I understand where and how you might come to think that I was making such a suggestion. Allow me to try and summarise this in a different way. What I was suggesting, and this applies to _some _ soldiers certainly _not all_, is that many soldiers will (and did) try and make the diagnosis fit their predicament. Unfortunately, for some soldiers, the diagnosis itself was not given much consideration. PTSD(S), as described in the DSM (IV in particular because it is the newest), does NOT take into account high risk occupations. It is documented, quite soundly, that these high risk occupations deal with events differently than those who are not part of that, particular, high risk occupation. Mere exposure to some traumatic events would, in most or all other circumstances, be considered grounds to observe those people for symptoms of PTSD(S). However, because of their training and familiarity with otherwise extra-ordinary events (i.e. car accidents, fires, arrests gone bad, or combat), these trained individuals are very UN-likely to have the negative effects of those exposures manifest into a condition like PTSD(S).

Now, ALL of this would be forgiveable if, and only if, information was not available to the (Psych) med people previous to our deployment in, for example, the former Yugoslavia (1993). But, as documented in SCONDVA (see, especially, Lt. Cmdr G. Passey's testimony and Capt. (padre) Mike Brown's), this information WAS, in fact, reasonably well known in the professional med and pysch-world. In addition to this information I, myself, talked to Lt. Cmdr Passey. Upon leaving the forces, and returning to Halifax, I  followed this issue up because I had met some friends/members who had been medically released from the CF for these very grounds. Upon discussing the matter with a med-psych person at CFB Stadacona (Maj.
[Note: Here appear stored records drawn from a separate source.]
/-- item stmt-ResolutionOfSingularities-16758 · support · rank 9 · closed · proved by Summit.ResolutionOfSingularities.ResolutionOfSingularities.Theorems.rationalSuffices_proof @ 3b72cfe7c372 (prover) · by planner
sources: ZariskiSamuel1960, CossartPiltant2019, Teissier2014
[support] over an algebraically closed field k of characteristic p, relative local uniformization
for RATIONAL valuation rings (every element of O congruent to a constant of k modulo the maximal
ideal) of all finitely generated K/k implies it for ALL valuation rings over k — the exact
hypothesis shape of PatchingPerfect at k. Proof: the tree's relLU_of_relLU_zeroDim
(LocalUniformizationClosedPoints.lean: closed points of the Zariski–Riemann space suffice; Serre +
Zariski's lemma) and, over k̄, zero-dimensional = rational (a non-zero f ∈ k[T] with f(x) a non-unit
splits into linear factors, one of which is a non-unit). [difficulty: provable-now] -/
@[route_item "route-ResolutionOfSingularities-AbhyankarShadows", crux]
def RationalSuffices : Prop :=
  ∀ p : ℕ, p.Prime → ∀ (k : Type) [Field k] [CharP k p] [IsAlgClosed k], (∀ (K : Type) [Field K] [Algebra k K], (⊤ : IntermediateField k K).FG → ∀ O : ValuationSubring K, (∀ c : k, algebraMap k K c ∈ O) → (∀ x : K, x ∈ O → ∃ c : k, O.valuation (x - algebraMap k K c) < 1) → ∀ R : Subalgebra k K, R.FG → R.toSubring ≤ O.toSubring → ∃ (A : Subalgebra k K) (h : A.toSubring ≤ O.toSubring), R ≤ A ∧ A.FG ∧ IsFractionRing A K ∧ IsRegularLocalRing (Localization.AtPrime (Ideal.comap (Subring.inclusion h) (IsLocalRing.maximalIdeal O)))) → ∀ (K : Type) [Field K] [Algebra k K], (⊤ : IntermediateField k K).FG → ∀ O : ValuationSubring K, (∀ c : k, algebraMap k K c ∈ O) → ∀ R : Subalgebra k K, R.FG → R.toSubring ≤ O.toSubring → ∃ (A : Subalgebra k K) (h : A.toSubring ≤ O.toSubring), R ≤ A ∧ A.FG ∧ IsFractionRing A K ∧ IsRegularLocalRing (Localization.AtPrime (Ideal.comap (Subring.inclusion h) (IsLocalRing.maximalIdeal O)))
Jetli, if memory serves me) I was, as you can imagine, quite shocked to find out that the information I had found out, by amateur research (no I am not a health worker I was a corporal in 2 PPCLI and am now a secondary school teacher in Vancouver), was known by the med-psych people but was not given much consideration-ironic given that the Israelis themselves began looking into the issue some 30 years ago BECAUSE the (then) diagnosis of stress reactions did not seem to help their soldiers. When I asked why this was the case I received alot of BS. Unofficially, I was told, and yes you can take this for what it is worth, that PTSD(S) was the 'diagnosis-of-the-day.' This was due, in part, to the findings made by Lt. Cmdr Passey's investigations in 1994 inquiring into both my unit-2 PPCLI- but also the RCR (2nd Bn) who were in Sarajevo. Alot of public pressure to do something 'for our boys' was the result of this inquiry (for better or for worse).

The point was that there *was *  other information available but it wasn't utilised-even in the face of a commissions inquiry into the problems our unit, and the CF in general, faced. 
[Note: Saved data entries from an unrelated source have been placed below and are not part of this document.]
import Summits.ResolutionOfSingularities.ResolutionOfSingularities.Theorems.FrobeniusClosingSteerMemberDimension
import Summits.ResolutionOfSingularities.ResolutionOfSingularities.Theorems.FrobeniusClosingSteerTailCodimBound
import Literature.AlgebraicGeometry.Resolution.BlowupDimension
import HarnessLib

/-!
# Crux `Steer` (stmt-ResolutionOfSingularities-16345), chain W4.1, R2 σ_top line at `p = 2`: **hit heights**
# (the height bookkeeping `HitHeightLtTwoN` (Θ2) of the §σ2.22 THREAD SPLIT, Theses-free body)

OURS (campaign `res-hironaka`, rung L ★L-G4, slot W4.1, chain W4.1; seat `res-type-071` on res-plan-2's IDLE POOL
DEAL #2 2026-08-27T08:42:41Z «W4.1 U1», cut by `res-L0-w41-plan-1` UNCLAIMED-STUB LIST 08:41:57Z; replaces the role
of no printed item; NOT a statement of the manuscript under review; AI review is weaker than expert review).
SIBLING of `FrobeniusClosingSteerTailCodimBound.lean` (p502821) and `FrobeniusClosingSteerMemberDimension.lean`
(p503921). It serves the in-skeleton leaf `hitHeightLtTwoN_holds : HitHeightLtTwoN` of the skeleton of record
(`L/res-L0-w41-lead-1/Steer_r27.lean`, §σ2.22 = res-L0-w41-strat-2's r25-native delta 730cc186352ccba7 l.67):

* (a) **every positive-dimensional centre of a steered run has height `< n`** — it is a non-maximal prime of a
  member `R j`, and `dim R j ≤ trdeg_k K = n` (`TailCodim.ringKrullDim_locAtCentre_le` over a finitely generated
  model, `SteeredExit.exists_model_of_tower`): `HitHeight.height_lt_of_tower`, `HitHeight.height_le_of_tower`;
* (b) **the dimension inequality between two members `R i ≤ R m` of the run** — for a prime `W` of `R m`,
  `ht W ≤ ht (W ∩ R i)`: both members are localisations at the centre of `O` of finitely generated models
  `A ≤ A' ⊆ O` of `K / k`, `A'` is of finite type and ALGEBRAIC over `A` (`K = Frac k[A₀, t]`, `t ^ p ∈ A₀ ≤ A`,
  `TailCodim.isAlgebraic_of_adjoin_isFractionRing`), heights are unchanged by localisation
  (`IsLocalization.height_under`), and `ht (W ∩ A') ≤ ht (W ∩ A)` is Matsumura Thm. 15.5 with
  `tr.deg_A A' = 0` and the residue term dropped (tree `height_le_height_of_liesOver_of_finiteType_of_isAlgebraic`):
  `HitHeight.height_le_height_comap_of_models`, `HitHeight.height_le_height_comap_of_tower`;
* (c) **inclusions of members are local** (every member is dominated by `O`):
  `HitHeight.comap_maximalIdeal_of_locAtCentre`, `HitHeight.comap_maximalIdeal_of_tower`;
* (d) the assembled statement in the run's vocabulary, `HitHeight.hitHeight_of_steeredRun` — generic in the
  permissibility predicate `Perm` (consumed: `Perm S f P → P` prime and `P ≠ 𝔪_S`), with the run clause of
  `IsSteeredRun` and the relations `IsPosStep` / `IsAncestorStep` / `IsHitStep` UNFOLDED verbatim: (a) for every
  positive step `ht P j ≤ d` (`n = d + 1`), and (b) if `i < m < j`, `i` is an ancestor of `j` and `m` HITS `j`
  (`P m ≤ W := (P j) ∩ R m`, `m` not an ancestor of `j`), then `m` is a positive step and `ht P m < ht P j`.
  Proof of (b): `W ∩ R i = P i ≠ 𝔪_i` so `W ≠ 𝔪_m` (local inclusion), hence `P m ≠ 𝔪_m`;
  `ht P m ≤ ht W ≤ ht P i = ht P j` by (b) above; equality would force `P m = W` (`Ideal.eq_of_le_of_height_le`)
  and make `m` an ancestor of `j`.

No binder of the sketch's `CoreDatum` beyond `A₀.FG`, `t ^ p ∈ A₀`, `Frac (k[A₀, t]) = K` and `trdeg_k K = n` is used.
[cite: Matsumura1987, Thm. 15.5] [cite: NovacoskiSpivakovsky2014, Def. 2.8 and Lemma 2.9] [folklore]
-/

noncomputable section

-- `Summit.<S>.<S>.…` duplicates the summit name by design (single-problem summit).
set_option linter.dupNamespace false

open IsLocalRing

namespace Summit.ResolutionOfSingularities.ResolutionOfSingularities.Theorems.SwitchingDichotomy

open Literature.AlgebraicGeometry.Resolution

namespace HitHeight

variable {k K : Type} [Field k] [Field K] [Algebra k K]

/-! ## (c) Domination: inclusions between localisations at the centre of `O` are local -/

omit [Algebra k K] in
/-- **Inclusions of local rings at the centre of `O` are local.** For `B, B' ⊆ O` and
`S = B_{𝔪_O ∩ B} ≤ S' = B'_{𝔪_O ∩ B'}` inside `K`, the maximal ideal of `S'` contracts to the maximal ideal of `S`:
both are the centres of `O` (the elements of value `< 1`, `mem_maximalIdeal_locAtCentre_iff`). OURS. [folklore] -/
theorem comap_maximalIdeal_of_locAtCentre {O : ValuationSubring K} {B B' S S' : Subring K}
    (hB : B ≤ O.toSubring) (hB' : B' ≤ O.toSubring) (hS : locAtCentre B O = S)
    (hS' : locAtCentre B' O = S') [IsLocalRing S] [IsLocalRing S'] (hle : S ≤ S') :
    (maximalIdeal S').comap (Subring.inclusion hle) = maximalIdeal S := by
  subst hS hS'
  ext x
  rw [Ideal.mem_comap, mem_maximalIdeal_locAtCentre_iff hB', mem_maximalIdeal_locAtCentre_iff hB]
  exact Iff.rfl

omit [Algebra k K] in
/-- **Members of a tower of local blowings up are localisations at the centre**: if `R 0 = B_{𝔪_O ∩ B}` (`B ⊆ O`)
and the first `N` steps are local blowings up with respect to `O`, then `R N = C_{𝔪_O ∩ C}` for a subring
`B ≤ C ⊆ O` (`C = B[t]`, Novacoski–Spivakovsky Lemma 2.9; tree `SteeredExit.isLocalBlowup_of_tower`).
[cite: NovacoskiSpivakovsky2014, Lemma 2.9] -/
theorem exists_locAtCentre_eq_of_tower (O : ValuationSubring K) {B : Subring K} (hB : B ≤ O.toSubring)
    {R : ℕ → Subring K} (hR0 : R 0 = locAtCentre B O) {N : ℕ}
    (hstep : ∀ i < N, IsLocalBlowup O (R i) (R (i + 1))) :
    ∃ C : Subring K, B ≤ C ∧ C ≤ O.toSubring ∧ locAtCentre C O = R N := by
  obtain ⟨-, t, ht, h⟩ := SteeredExit.isLocalBlowup_of_tower O hB hR0 hstep
  have hB' : (B : Set K) ⊆ O := hB
  exact ⟨_, fun x hx => Subring.subset_closure (Or.inl hx),
    Subring.closure_le.mpr (Set.union_subset hB' ht), h.symm⟩

omit [Algebra k K] in
/-- **Inclusions between members of a tower of local blowings up are local**: for members `R i ≤ R m` of a tower
starting at `B_{𝔪_O ∩ B}` (`B ⊆ O`), `𝔪_{R m} ∩ R i = 𝔪_{R i}` (every member is dominated by `O`). OURS.
[cite: NovacoskiSpivakovsky2014, Def. 2.8 and Lemma 2.9] -/
theorem comap_maximalIdeal_of_tower (O : ValuationSubring K) {B : Subring K} (hB : B ≤ O.toSubring)
    {R : ℕ → Subring K} (hR0 : R 0 = locAtCentre B O) {i m : ℕ}
    (hsti : ∀ l < i, IsLocalBlowup O (R l) (R (l + 1))) (hstm : ∀ l < m, IsLocalBlowup O (R l) (R (l + 1)))
    [IsLocalRing (R i)] [IsLocalRing (R m)] (hle : R i ≤ R m) :
    (maximalIdeal (R m)).comap (Subring.inclusion hle) = maximalIdeal (R i) := by
  obtain ⟨C, -, hC, hRi⟩ := exists_locAtCentre_eq_of_tower O hB hR0 hsti
  obtain ⟨C', -, hC', hRm⟩ := exists_locAtCentre_eq_of_tower O hB hR0 hstm
  exact comap_maximalIdeal_of_locAtCentre hC hC' hRi hRm hle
I was not trying to condemn soldiers nor was I suggesting that soldiers would blindly follow a doctors orders. Having been a RegF (031) trained and operationally experienced soldier, I know better. But I also know, from first hand experience, how many of my friends and peers felt because I (among with others) disucussed this with them...some of my opinion is formed from their very personal responses and experiences. Again, not all, but some. And it is the 'some' who were inexcusably overlooked that I was, and am, concerned with.

Finally, PTSD(S) does, quite often, 'sort itself out.' That is well documented within the medical field. As you noted, and here you are quite correct, 'you do not 'tough it out.' But, if you are to seek out help don't you think we, who have served, sacrificed and those who continue to do so, deserve to be 'helped' by medical professionals who, then, act as the professionals we did?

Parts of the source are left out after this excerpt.